What makes a person give up their homeland and relocate somewhere entirely different?

Diane Lane in 2004 film Under the Tuscan Sun.
Diane Lane in 2004 film Under the Tuscan Sun.

What makes a person give up their homeland and relocate somewhere entirely different? Love is a common impetus, work transfers and study provide temporary reasons, but the most interesting determiner, and the one that results in the best memoirs and narratives, is an eagerness to engage with another society and culture. And, invariably, to chronicle the adventure.

The truly immersive of the non-fiction transplant genre get to grips with the minutiae of the writer’s chosen destination. I’ve been dipping into many such books during the past 12 months, marvelling at the bravery, and occasional audacity, of those who’ve forged new lives in often baffling places. Any work by expatriate Englishman Tim Parks, who’s made Italy his home since 1981, gets a tick from me. To understand labyrinthine bureaucracy, from buying a house to a rail ticket, and to get an insight into village life, I particularly recommend Italian Neighbours (1992). Parks’s undiminished love for his adopted home mitigates his frustrating experiences in a way that far surpasses Frances Mayes’s Tuscan idyll and Peter Mayle’s accounts of a Pommie duffer abroad in Provence.

Tales of teaching endeavours in unlikely places?
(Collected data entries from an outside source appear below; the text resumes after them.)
/-- **High observer.** If the observer is itself at least as reliable as the level, `1 − t ≤ μ(o ↔ b)`, the
goodness inequality holds for every relay set `A ∋ b` and every selection: live failure and dead pockets are
disjoint sub-events of `{o ↮ b}`, whose probability is `≤ t`. [folklore; Kozma–Nitzan arXiv:2401.12397 §3.2] -/
theorem goodSat_of_le_observer (w : Sym2 (Fin n) → unitInterval) (A : Finset (Fin n)) (o b : Fin n)
    (hbA : b ∈ A) (t : ℝ) (sel : Finset (Fin n) → Fin n)
    (ht : 1 - t ≤ (prodBernoulli w).real (openConn o b)) :
    (prodBernoulli w).real ((⋃ a ∈ A, openConn o a) ∩ (openConn o b)ᶜ)
      + ∑ W ∈ (Finset.univ : Finset (Finset (Fin n))).filter (fun W => o ∈ W ∧ Disjoint W A),
          (prodBernoulli w).real {ω : BondConfig (Fin n) | openCluster ω o = (W : Set (Fin n))}
            * (prodBernoulli w).real (openConnIn ((W : Set (Fin n))ᶜ) (sel W) b)ᶜ
      ≤ t := by
  have hpen : ∑ W ∈ (Finset.univ : Finset (Finset (Fin n))).filter (fun W => o ∈ W ∧ Disjoint W A),
      (prodBernoulli w).real {ω : BondConfig (Fin n) | openCluster ω o = (W : Set (Fin n))}
        * (prodBernoulli w).real (openConnIn ((W : Set (Fin n))ᶜ) (sel W) b)ᶜ ≤
      (prodBernoulli w).real ((openConn o b : Set (BondConfig (Fin n)))ᶜ ∩
          (⋃ a ∈ A, (openConn o a : Set (BondConfig (Fin n))))ᶜ) :=
    goodSat_pocket_sum_le w o (fun W => o ∈ W ∧ Disjoint W A)
      (fun W => (prodBernoulli w).real (openConnIn ((W : Set (Fin n))ᶜ) (sel W) b)ᶜ)
      (fun W => measureReal_le_one) _ (fun W hW => goodSat_dead_subset A W o b hbA hW.2)
  have hsplit : (prodBernoulli w).real ((⋃ a ∈ A, openConn o a) ∩ (openConn o b)ᶜ)
      + (prodBernoulli w).real ((openConn o b : Set (BondConfig (Fin n)))ᶜ ∩
          (⋃ a ∈ A, (openConn o a : Set (BondConfig (Fin n))))ᶜ) =
      (prodBernoulli w).real (openConn o b : Set (BondConfig (Fin n)))ᶜ := by
    rw [← measureReal_union (Set.disjoint_left.2 fun ω h1 h2 => h2.2 h1.1) (Set.toFinite _).measurableSet]
    congr 1
    ext ω
    simp only [Set.mem_union, Set.mem_inter_iff, Set.mem_compl_iff]
    tauto
  have hcompl : (prodBernoulli w).real (openConn o b : Set (BondConfig (Fin n)))ᶜ =
      1 - (prodBernoulli w).real (openConn o b) :=
    probReal_compl_eq_one_sub (Set.toFinite _).measurableSet
  linarith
Consider the likes of River Town: Two Years on the Yangtze by Peter Hessler or Beyond the Sky and the Earth: A Journey into Bhutan by Jamie Zeppa. For a lasting conversion, check Driving Over Lemons: An Optimist in Andalucia by Chris Stewart (former drummer for Genesis) and its sequel, The Almond Blossom Appreciation Society, also set in Spain.

Some lesser-known authors rely on catchy titles. I give you: The Year of Living Danishly and Things Can Only Get Feta. Say no more. Others take a more philosophical approach, musing on why, for example, the poetry of place names alone can be enough to entice us. I once considered spending a year in Crackpot, North Yorkshire, just to write a book.

A friend of mine who runs classes in memoir writing emphasises what I’ve long believed. “All of us have life stories to tell,” she says. And a West Australian reader, Graham Shearwood, recently sent me a copy of To Sweden with Love: Memories of the 1970s (Augusta Press), an account of settling in Stockholm in the 1970s, with his wife, Wendy. The sojourn was to spark a lifelong passion. “We didn’t want to live in an expat bubble ... and that meant learning not only the language but the cultural norms,” he says.

In 2009, they returned and bought a holiday cottage in the province of Blekinge, in Sweden’s far southeast corner, which they owned for nine years. The village is called Stora Silpinge. A quick Google search leads to a near-blank local map. The ideal spot to disconnect and write a book, I say.